## DEV Community

Pol Monroig Company

Posted on

# Making algorithms work together

In every machine learning application you may have found that every machine learning algorithm you try has its flaws. As the no free lunch theorem states there is no single learning algorithm in any domain always induces the most accurate learner. Learning is ill-posed since we do not have all the data and each algorithm converges for a specific subset of the original data. What if there was a way to combine the knowledge of different algorithms?(Spoiler: there is!)

# Combining base-learners

The idea is to have multiple base learners, each an expert in a subset of the dataset and accurate in it. This way each learner complements each other. There are two aspects we must consider:

• We must choose base-learners that complement each other (otherwise we would have unnecessary redundancy).
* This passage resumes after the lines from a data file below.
import Summits.HubbardSuperconductivity.HubbardSuperconductivity.Theorems.AnisotropyChordTransferFibre3FinXC2Eval
import Summits.HubbardSuperconductivity.HubbardSuperconductivity.Theorems.AnisotropyChordTransferFibre3FinXC2P20ae
import Summits.HubbardSuperconductivity.HubbardSuperconductivity.Theorems.AnisotropyChordTransferFibre3FinXC2P20af

/-!
# Route `AnisotropyChord` / H0 rotor rung: FIN XBC2 combined (rows `N₁` + C) certificate at `L = 20` — cell facts, part `ae`

Kernel facts `xbcCellAny2 20 (49/50) 20 la lb (c, bn) = true` (evaluator `…FinXC2Eval` on `…FinXB2Eval`, point wedges rewritten to certified literal tables `…FinXC2P20*`) for 1 λ-cell(s)
(`…FinXC2Eval.xbcCheck2`; cell design: g5 `xbc_design.py` (≤ 2.5 % cells, b = bn/20 ≥ 1.04·b_cell), mirrors `xb_mirror.py`/`xc_mirror.py`); assembled in `…FinXC2Twenty`.
Prover seat `hubbard-h0-rotor-p3` g6; helper for piece A = stmt-HubbardSuperconductivity-23918 of rung 19089 (`--supports`, helper class).
WHAT THIS IS NOT: nothing here proves superconductivity in the Hubbard model (rotor TARGET as worded stays FALSE, g15 verdict); kernel facts for the FIN certificate of TWO hypotheses (rows `N₁`, C) of ONE conditional reduction.  Tree imports only; no sorry, no new axioms.
-/

set_option linter.dupNamespace false

namespace Summit.HubbardSuperconductivity.HubbardSuperconductivity.Theorems.AnisotropyChord.Transfer.Fibre3

namespace FinXB

set_option maxHeartbeats 4000000 in
/-- kernel fact: cell 45 at `L = 20` (certified, (c, bn) = ((11/20 : ℚ), 12)). [folklore] -/
theorem xbc2c20_45 : xbcCellAny2 20 (49/50 : ℚ) 20 408476040658094 418687941674547 ((11/20 : ℚ), (12 : ℕ)) = true := by
  unfold xbcCellAny2
  rw [twc20_30_eq, twc20_31_eq]
  decide +kernel

end FinXB

end Summit.HubbardSuperconductivity.HubbardSuperconductivity.Theorems.AnisotropyChord.Transfer.Fibre3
A synonym to this is that they must not be correlated.
• Each learner must try to have the highest accuracy, we should also find a way to combine the output of each learner to achieve it.

# Diversifying learners

There are multiple ways in which we can diversify each learning algorithm. For instance, we can use different algorithms, we can also try similar algorithms but with different hyperparameters or each algorithm could be trained with a different data subset.

### Voting

Voting is the most simple technique in which the output of multiple classifiers is combined using a linear combination (i.e. sum, product, median, weighted sum, maximum, minimum). The main idea behind this method is the we create a voting scheme over high variance and low bias models, thus bias remains small and variance is reduced. An analogy to this is when we have multiple noisy samples of the same data, if we combine them it is much easier to sort out the noise.

### Bagging

This is variance of the voting method. The difference is that each base-learner is trained on different training sets. To generate each set we draw instances randomly with replacement. By replacing the instances it is possible that many instances are repeated and that some are not used at all.

### Boosting

This type of mixer works by using simple learners that actively learn on the mistake of the previous learners, the most commonly and effective use of boosting is called AdaBoost. For AdaBoost to work, the learners must be very weak, otherwise we have a high risk of overfitting. AdaBoost combines the votes based on weights proportional to the accuracy of each base-learner in the training set.

### Stacking

Stacking is mechanism in which multiple base-learners are trained using the train dataset. After that, a new training data is created by voting the predictions of each base-learner. Finally, another learner (called the mixer) learns from the predictions of the other algorithms.